◆ **Work required**
From the entries that follow, reproduce exactly and only the lines from the line with "open CongruenceSubgroup" to the line with "### The five", endpoints included.

[Stored entries]
# # # # #

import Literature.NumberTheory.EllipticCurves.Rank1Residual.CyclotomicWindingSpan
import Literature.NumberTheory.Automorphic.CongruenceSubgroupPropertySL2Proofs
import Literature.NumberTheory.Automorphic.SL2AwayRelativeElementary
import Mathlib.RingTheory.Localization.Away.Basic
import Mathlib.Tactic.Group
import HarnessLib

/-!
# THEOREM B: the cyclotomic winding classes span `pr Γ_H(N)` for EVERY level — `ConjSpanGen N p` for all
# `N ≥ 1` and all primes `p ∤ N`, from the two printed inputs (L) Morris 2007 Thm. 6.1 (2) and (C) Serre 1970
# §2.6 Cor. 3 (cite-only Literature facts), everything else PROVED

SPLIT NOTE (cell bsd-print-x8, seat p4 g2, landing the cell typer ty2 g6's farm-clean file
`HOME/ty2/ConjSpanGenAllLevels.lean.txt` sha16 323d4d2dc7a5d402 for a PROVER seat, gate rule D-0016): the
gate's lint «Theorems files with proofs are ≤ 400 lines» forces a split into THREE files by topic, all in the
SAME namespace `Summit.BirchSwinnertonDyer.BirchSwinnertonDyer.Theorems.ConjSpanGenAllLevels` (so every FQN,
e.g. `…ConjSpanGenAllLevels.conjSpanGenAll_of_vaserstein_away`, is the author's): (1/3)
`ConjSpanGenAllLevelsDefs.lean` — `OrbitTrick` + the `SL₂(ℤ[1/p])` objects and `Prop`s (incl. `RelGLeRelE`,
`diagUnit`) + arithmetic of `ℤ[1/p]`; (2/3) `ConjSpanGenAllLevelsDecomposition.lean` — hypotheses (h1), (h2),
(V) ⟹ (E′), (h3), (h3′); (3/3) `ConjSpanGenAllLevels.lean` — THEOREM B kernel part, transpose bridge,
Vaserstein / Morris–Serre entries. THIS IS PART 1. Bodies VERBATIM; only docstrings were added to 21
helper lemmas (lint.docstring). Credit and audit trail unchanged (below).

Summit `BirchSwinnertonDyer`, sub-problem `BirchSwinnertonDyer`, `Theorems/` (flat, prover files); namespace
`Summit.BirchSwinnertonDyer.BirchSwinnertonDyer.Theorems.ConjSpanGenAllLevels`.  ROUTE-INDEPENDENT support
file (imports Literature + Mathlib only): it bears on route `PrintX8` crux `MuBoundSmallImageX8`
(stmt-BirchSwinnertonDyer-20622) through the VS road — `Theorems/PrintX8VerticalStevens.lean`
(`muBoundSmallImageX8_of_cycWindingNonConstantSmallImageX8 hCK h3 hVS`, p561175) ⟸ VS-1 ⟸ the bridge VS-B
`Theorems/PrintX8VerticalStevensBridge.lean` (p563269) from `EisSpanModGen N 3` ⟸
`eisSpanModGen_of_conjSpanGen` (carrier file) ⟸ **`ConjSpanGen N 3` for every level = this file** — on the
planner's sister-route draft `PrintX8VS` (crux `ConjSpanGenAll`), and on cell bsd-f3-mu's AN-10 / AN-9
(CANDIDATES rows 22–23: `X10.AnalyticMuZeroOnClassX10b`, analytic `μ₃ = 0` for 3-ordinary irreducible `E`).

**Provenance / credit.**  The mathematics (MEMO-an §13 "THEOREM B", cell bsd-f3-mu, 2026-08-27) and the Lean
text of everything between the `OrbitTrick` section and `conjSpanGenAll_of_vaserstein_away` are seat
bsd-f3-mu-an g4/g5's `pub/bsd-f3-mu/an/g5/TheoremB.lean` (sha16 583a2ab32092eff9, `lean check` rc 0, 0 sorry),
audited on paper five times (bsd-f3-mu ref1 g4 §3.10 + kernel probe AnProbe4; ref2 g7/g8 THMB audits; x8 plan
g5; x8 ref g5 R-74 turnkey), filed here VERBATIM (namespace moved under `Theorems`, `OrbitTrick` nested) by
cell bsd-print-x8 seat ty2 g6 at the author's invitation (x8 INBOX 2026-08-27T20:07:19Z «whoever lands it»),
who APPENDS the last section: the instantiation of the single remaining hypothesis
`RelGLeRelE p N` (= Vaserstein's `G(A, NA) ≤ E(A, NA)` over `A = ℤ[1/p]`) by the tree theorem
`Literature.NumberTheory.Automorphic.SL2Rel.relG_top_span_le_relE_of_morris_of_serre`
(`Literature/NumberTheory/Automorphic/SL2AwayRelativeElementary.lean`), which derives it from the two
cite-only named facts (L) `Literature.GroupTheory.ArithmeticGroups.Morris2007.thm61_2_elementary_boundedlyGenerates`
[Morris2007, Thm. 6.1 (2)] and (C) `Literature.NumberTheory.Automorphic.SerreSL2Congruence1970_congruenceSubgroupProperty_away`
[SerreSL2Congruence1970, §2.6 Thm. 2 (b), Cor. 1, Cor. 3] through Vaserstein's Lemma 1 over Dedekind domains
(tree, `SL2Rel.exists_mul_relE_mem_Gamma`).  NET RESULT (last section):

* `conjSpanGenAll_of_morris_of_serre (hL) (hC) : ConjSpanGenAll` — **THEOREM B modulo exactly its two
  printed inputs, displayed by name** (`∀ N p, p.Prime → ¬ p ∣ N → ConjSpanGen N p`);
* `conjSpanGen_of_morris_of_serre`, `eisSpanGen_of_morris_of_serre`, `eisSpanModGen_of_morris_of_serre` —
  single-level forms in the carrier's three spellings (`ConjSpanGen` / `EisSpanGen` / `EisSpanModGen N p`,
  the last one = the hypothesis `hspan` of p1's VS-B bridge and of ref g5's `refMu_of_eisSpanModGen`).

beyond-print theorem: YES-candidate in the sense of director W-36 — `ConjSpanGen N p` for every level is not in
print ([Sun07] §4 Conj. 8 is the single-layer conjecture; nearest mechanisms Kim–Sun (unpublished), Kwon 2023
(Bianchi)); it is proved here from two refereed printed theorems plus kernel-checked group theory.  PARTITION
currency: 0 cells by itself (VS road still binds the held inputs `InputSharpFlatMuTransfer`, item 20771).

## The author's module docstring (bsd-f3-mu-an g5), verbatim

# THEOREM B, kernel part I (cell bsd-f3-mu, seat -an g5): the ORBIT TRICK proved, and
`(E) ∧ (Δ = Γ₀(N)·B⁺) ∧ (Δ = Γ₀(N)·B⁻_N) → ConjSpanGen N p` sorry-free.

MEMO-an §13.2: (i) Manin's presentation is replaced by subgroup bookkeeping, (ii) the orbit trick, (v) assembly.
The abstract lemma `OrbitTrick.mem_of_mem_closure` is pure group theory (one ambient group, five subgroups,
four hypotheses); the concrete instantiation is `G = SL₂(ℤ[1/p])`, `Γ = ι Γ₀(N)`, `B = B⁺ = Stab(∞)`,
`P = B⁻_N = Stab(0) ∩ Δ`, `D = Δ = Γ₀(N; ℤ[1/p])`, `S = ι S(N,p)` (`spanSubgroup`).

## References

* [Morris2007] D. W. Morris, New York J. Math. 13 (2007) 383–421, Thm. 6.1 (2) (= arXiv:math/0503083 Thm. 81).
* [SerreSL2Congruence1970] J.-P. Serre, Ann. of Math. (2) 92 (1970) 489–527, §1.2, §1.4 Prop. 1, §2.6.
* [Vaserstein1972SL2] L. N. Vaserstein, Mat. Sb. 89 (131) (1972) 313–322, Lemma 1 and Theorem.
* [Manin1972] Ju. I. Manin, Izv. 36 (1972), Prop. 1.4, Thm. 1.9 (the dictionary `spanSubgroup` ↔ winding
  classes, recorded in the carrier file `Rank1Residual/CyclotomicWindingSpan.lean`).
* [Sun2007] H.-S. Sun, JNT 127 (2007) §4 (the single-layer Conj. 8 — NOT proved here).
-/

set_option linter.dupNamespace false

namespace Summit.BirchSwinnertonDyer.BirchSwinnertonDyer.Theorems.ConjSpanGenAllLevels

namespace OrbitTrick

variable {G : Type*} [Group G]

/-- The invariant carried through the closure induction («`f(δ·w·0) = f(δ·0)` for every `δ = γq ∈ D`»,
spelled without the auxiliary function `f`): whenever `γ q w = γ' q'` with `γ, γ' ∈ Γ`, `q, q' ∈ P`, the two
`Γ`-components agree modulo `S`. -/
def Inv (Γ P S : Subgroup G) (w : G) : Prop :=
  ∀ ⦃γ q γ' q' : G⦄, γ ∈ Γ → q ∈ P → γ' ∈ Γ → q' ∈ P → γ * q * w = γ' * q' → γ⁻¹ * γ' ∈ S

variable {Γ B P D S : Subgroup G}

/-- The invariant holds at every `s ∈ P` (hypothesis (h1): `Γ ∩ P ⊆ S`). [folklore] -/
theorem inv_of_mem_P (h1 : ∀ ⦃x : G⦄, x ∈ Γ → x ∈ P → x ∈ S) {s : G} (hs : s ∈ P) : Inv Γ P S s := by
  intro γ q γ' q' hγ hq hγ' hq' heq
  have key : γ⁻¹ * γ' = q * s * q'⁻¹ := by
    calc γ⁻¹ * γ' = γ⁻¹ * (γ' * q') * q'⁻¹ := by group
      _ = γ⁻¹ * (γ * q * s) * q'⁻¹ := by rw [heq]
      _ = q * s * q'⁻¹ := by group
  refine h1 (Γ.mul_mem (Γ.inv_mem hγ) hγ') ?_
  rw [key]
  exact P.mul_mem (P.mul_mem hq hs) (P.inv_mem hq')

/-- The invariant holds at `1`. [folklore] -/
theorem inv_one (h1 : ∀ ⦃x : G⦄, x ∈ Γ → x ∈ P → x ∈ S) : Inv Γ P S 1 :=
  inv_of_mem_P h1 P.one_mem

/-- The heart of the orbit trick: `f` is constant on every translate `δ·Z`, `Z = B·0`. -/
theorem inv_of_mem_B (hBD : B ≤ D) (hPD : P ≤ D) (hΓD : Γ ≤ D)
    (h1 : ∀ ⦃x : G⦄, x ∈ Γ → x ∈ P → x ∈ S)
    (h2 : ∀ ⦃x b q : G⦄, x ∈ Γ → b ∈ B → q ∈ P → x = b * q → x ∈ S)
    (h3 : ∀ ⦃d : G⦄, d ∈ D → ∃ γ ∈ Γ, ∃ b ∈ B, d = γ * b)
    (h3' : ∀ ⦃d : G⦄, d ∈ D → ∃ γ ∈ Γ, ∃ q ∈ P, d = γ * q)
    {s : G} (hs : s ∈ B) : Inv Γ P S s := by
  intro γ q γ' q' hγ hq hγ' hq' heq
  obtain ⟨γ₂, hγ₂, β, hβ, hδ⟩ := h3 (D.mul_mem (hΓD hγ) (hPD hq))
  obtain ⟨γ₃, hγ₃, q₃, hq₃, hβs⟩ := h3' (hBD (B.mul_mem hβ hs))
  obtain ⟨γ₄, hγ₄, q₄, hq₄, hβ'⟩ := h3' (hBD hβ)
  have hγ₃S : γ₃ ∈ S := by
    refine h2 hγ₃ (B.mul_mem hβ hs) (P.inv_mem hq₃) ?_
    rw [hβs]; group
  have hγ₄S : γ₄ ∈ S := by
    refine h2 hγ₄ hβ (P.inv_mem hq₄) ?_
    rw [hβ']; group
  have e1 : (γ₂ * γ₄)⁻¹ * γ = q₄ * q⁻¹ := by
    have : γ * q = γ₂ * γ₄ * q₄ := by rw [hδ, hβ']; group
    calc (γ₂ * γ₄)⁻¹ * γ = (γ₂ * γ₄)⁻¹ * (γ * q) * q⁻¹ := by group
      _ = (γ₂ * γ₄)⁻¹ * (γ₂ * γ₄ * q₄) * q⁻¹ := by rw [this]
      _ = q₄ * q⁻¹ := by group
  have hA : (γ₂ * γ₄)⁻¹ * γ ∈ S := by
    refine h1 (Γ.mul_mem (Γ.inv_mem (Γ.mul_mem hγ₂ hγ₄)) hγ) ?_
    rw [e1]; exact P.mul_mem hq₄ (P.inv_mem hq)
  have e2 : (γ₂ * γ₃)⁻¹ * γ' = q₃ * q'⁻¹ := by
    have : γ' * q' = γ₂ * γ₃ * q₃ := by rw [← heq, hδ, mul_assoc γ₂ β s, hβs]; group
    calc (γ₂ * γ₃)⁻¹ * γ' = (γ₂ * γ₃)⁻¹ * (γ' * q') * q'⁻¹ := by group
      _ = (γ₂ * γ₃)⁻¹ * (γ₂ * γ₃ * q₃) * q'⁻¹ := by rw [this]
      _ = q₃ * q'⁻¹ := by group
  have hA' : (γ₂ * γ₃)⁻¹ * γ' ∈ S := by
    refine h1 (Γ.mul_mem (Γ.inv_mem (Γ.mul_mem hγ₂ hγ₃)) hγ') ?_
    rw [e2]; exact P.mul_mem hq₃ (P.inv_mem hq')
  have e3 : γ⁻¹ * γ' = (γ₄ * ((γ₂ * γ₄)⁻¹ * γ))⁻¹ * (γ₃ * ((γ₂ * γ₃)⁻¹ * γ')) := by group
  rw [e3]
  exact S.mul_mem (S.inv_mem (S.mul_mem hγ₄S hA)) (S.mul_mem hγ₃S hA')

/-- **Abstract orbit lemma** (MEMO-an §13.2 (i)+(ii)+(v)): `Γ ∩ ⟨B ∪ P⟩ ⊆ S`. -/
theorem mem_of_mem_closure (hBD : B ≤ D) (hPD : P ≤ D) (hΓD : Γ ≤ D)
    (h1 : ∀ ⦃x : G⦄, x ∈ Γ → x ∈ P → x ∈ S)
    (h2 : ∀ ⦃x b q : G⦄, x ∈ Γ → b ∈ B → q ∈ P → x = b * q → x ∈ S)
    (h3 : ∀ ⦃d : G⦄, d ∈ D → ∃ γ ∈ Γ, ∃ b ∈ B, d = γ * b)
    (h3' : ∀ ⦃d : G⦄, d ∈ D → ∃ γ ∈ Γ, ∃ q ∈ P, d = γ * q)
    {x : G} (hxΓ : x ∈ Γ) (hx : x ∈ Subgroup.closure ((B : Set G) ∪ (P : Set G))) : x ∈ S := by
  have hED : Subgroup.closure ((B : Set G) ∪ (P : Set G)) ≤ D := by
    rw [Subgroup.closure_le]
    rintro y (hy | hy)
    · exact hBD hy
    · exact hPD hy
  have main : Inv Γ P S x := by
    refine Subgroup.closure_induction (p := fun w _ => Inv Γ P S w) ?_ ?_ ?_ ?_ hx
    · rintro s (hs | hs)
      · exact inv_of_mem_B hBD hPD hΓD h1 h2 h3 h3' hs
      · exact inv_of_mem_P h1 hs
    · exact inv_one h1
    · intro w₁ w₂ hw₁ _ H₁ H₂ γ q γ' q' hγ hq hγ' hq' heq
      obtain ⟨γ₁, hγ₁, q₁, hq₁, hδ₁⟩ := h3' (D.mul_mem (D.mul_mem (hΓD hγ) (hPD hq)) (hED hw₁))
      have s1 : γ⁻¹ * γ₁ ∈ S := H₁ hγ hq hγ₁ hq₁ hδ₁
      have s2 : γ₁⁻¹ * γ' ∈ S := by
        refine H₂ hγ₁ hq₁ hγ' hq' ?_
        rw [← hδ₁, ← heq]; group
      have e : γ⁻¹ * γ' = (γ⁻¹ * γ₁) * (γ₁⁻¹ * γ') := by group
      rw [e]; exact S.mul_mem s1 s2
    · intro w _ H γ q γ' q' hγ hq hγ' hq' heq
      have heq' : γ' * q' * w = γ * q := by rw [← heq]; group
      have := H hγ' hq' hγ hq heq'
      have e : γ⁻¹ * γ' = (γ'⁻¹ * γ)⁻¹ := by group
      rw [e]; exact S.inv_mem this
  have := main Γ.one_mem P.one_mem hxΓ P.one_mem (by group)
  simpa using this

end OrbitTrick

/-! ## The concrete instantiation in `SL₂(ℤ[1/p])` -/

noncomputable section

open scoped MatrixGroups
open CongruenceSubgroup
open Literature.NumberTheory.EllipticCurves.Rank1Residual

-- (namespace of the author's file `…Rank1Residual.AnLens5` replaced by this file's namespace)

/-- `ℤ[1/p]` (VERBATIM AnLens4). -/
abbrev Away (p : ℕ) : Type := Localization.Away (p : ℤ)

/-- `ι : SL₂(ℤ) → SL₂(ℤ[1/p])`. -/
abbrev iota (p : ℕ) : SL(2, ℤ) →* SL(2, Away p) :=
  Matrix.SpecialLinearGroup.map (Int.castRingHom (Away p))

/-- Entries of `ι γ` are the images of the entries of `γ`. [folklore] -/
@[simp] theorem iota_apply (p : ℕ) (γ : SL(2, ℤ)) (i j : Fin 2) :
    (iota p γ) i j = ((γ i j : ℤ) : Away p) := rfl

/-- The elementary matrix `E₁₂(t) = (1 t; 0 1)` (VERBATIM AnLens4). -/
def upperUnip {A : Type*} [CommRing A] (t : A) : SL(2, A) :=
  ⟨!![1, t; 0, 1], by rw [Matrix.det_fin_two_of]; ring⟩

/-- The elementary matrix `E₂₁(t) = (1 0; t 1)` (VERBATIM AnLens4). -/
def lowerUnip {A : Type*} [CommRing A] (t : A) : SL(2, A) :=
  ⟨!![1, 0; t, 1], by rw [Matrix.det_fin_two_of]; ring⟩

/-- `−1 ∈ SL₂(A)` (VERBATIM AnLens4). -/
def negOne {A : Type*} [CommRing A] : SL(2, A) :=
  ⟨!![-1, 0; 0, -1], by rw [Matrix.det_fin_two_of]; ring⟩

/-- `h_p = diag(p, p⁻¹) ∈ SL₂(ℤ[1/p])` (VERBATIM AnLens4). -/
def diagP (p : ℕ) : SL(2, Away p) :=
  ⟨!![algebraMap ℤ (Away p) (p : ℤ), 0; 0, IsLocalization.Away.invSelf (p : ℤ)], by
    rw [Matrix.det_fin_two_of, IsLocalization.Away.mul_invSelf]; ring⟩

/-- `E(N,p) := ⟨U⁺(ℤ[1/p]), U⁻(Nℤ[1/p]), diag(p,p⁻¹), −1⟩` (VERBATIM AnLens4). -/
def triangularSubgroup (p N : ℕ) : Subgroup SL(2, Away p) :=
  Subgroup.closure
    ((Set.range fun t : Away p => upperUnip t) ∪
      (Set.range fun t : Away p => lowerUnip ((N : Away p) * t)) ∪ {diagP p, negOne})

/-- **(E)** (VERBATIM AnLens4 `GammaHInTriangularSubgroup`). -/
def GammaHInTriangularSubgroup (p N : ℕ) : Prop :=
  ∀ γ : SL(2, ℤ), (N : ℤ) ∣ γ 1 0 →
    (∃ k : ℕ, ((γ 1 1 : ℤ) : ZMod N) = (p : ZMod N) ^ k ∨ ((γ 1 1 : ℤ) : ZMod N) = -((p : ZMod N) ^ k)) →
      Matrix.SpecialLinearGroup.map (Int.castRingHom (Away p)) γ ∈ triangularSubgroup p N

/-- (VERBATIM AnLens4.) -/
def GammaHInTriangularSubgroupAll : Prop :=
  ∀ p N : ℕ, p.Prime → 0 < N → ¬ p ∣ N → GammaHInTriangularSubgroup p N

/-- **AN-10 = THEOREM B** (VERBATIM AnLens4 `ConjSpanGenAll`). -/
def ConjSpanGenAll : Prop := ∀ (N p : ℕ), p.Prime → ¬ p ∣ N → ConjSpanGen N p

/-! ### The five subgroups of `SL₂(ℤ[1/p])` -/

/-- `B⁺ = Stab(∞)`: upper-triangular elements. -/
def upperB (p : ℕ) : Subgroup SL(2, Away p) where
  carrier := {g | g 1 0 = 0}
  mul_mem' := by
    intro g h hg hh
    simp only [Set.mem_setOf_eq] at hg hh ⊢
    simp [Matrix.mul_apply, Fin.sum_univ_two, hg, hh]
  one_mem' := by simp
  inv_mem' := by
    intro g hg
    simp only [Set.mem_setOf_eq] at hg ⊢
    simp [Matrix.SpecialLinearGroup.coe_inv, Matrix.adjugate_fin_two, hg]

# # # # #

◆ **Exercise answer**
open CongruenceSubgroup
open Literature.NumberTheory.EllipticCurves.Rank1Residual

-- (namespace of the author's file `…Rank1Residual.AnLens5` replaced by this file's namespace)

/-- `ℤ[1/p]` (VERBATIM AnLens4). -/
abbrev Away (p : ℕ) : Type := Localization.Away (p : ℤ)

/-- `ι : SL₂(ℤ) → SL₂(ℤ[1/p])`. -/
abbrev iota (p : ℕ) : SL(2, ℤ) →* SL(2, Away p) :=
  Matrix.SpecialLinearGroup.map (Int.castRingHom (Away p))

/-- Entries of `ι γ` are the images of the entries of `γ`. [folklore] -/
@[simp] theorem iota_apply (p : ℕ) (γ : SL(2, ℤ)) (i j : Fin 2) :
    (iota p γ) i j = ((γ i j : ℤ) : Away p) := rfl

/-- The elementary matrix `E₁₂(t) = (1 t; 0 1)` (VERBATIM AnLens4). -/
def upperUnip {A : Type*} [CommRing A] (t : A) : SL(2, A) :=
  ⟨!![1, t; 0, 1], by rw [Matrix.det_fin_two_of]; ring⟩

/-- The elementary matrix `E₂₁(t) = (1 0; t 1)` (VERBATIM AnLens4). -/
def lowerUnip {A : Type*} [CommRing A] (t : A) : SL(2, A) :=
  ⟨!![1, 0; t, 1], by rw [Matrix.det_fin_two_of]; ring⟩

/-- `−1 ∈ SL₂(A)` (VERBATIM AnLens4). -/
def negOne {A : Type*} [CommRing A] : SL(2, A) :=
  ⟨!![-1, 0; 0, -1], by rw [Matrix.det_fin_two_of]; ring⟩

/-- `h_p = diag(p, p⁻¹) ∈ SL₂(ℤ[1/p])` (VERBATIM AnLens4). -/
def diagP (p : ℕ) : SL(2, Away p) :=
  ⟨!![algebraMap ℤ (Away p) (p : ℤ), 0; 0, IsLocalization.Away.invSelf (p : ℤ)], by
    rw [Matrix.det_fin_two_of, IsLocalization.Away.mul_invSelf]; ring⟩

/-- `E(N,p) := ⟨U⁺(ℤ[1/p]), U⁻(Nℤ[1/p]), diag(p,p⁻¹), −1⟩` (VERBATIM AnLens4). -/
def triangularSubgroup (p N : ℕ) : Subgroup SL(2, Away p) :=
  Subgroup.closure
    ((Set.range fun t : Away p => upperUnip t) ∪
      (Set.range fun t : Away p => lowerUnip ((N : Away p) * t)) ∪ {diagP p, negOne})

/-- **(E)** (VERBATIM AnLens4 `GammaHInTriangularSubgroup`). -/
def GammaHInTriangularSubgroup (p N : ℕ) : Prop :=
  ∀ γ : SL(2, ℤ), (N : ℤ) ∣ γ 1 0 →
    (∃ k : ℕ, ((γ 1 1 : ℤ) : ZMod N) = (p : ZMod N) ^ k ∨ ((γ 1 1 : ℤ) : ZMod N) = -((p : ZMod N) ^ k)) →
      Matrix.SpecialLinearGroup.map (Int.castRingHom (Away p)) γ ∈ triangularSubgroup p N

/-- (VERBATIM AnLens4.) -/
def GammaHInTriangularSubgroupAll : Prop :=
  ∀ p N : ℕ, p.Prime → 0 < N → ¬ p ∣ N → GammaHInTriangularSubgroup p N

/-- **AN-10 = THEOREM B** (VERBATIM AnLens4 `ConjSpanGenAll`). -/
def ConjSpanGenAll : Prop := ∀ (N p : ℕ), p.Prime → ¬ p ∣ N → ConjSpanGen N p

/-! ### The five subgroups of `SL₂(ℤ[1/p])` -/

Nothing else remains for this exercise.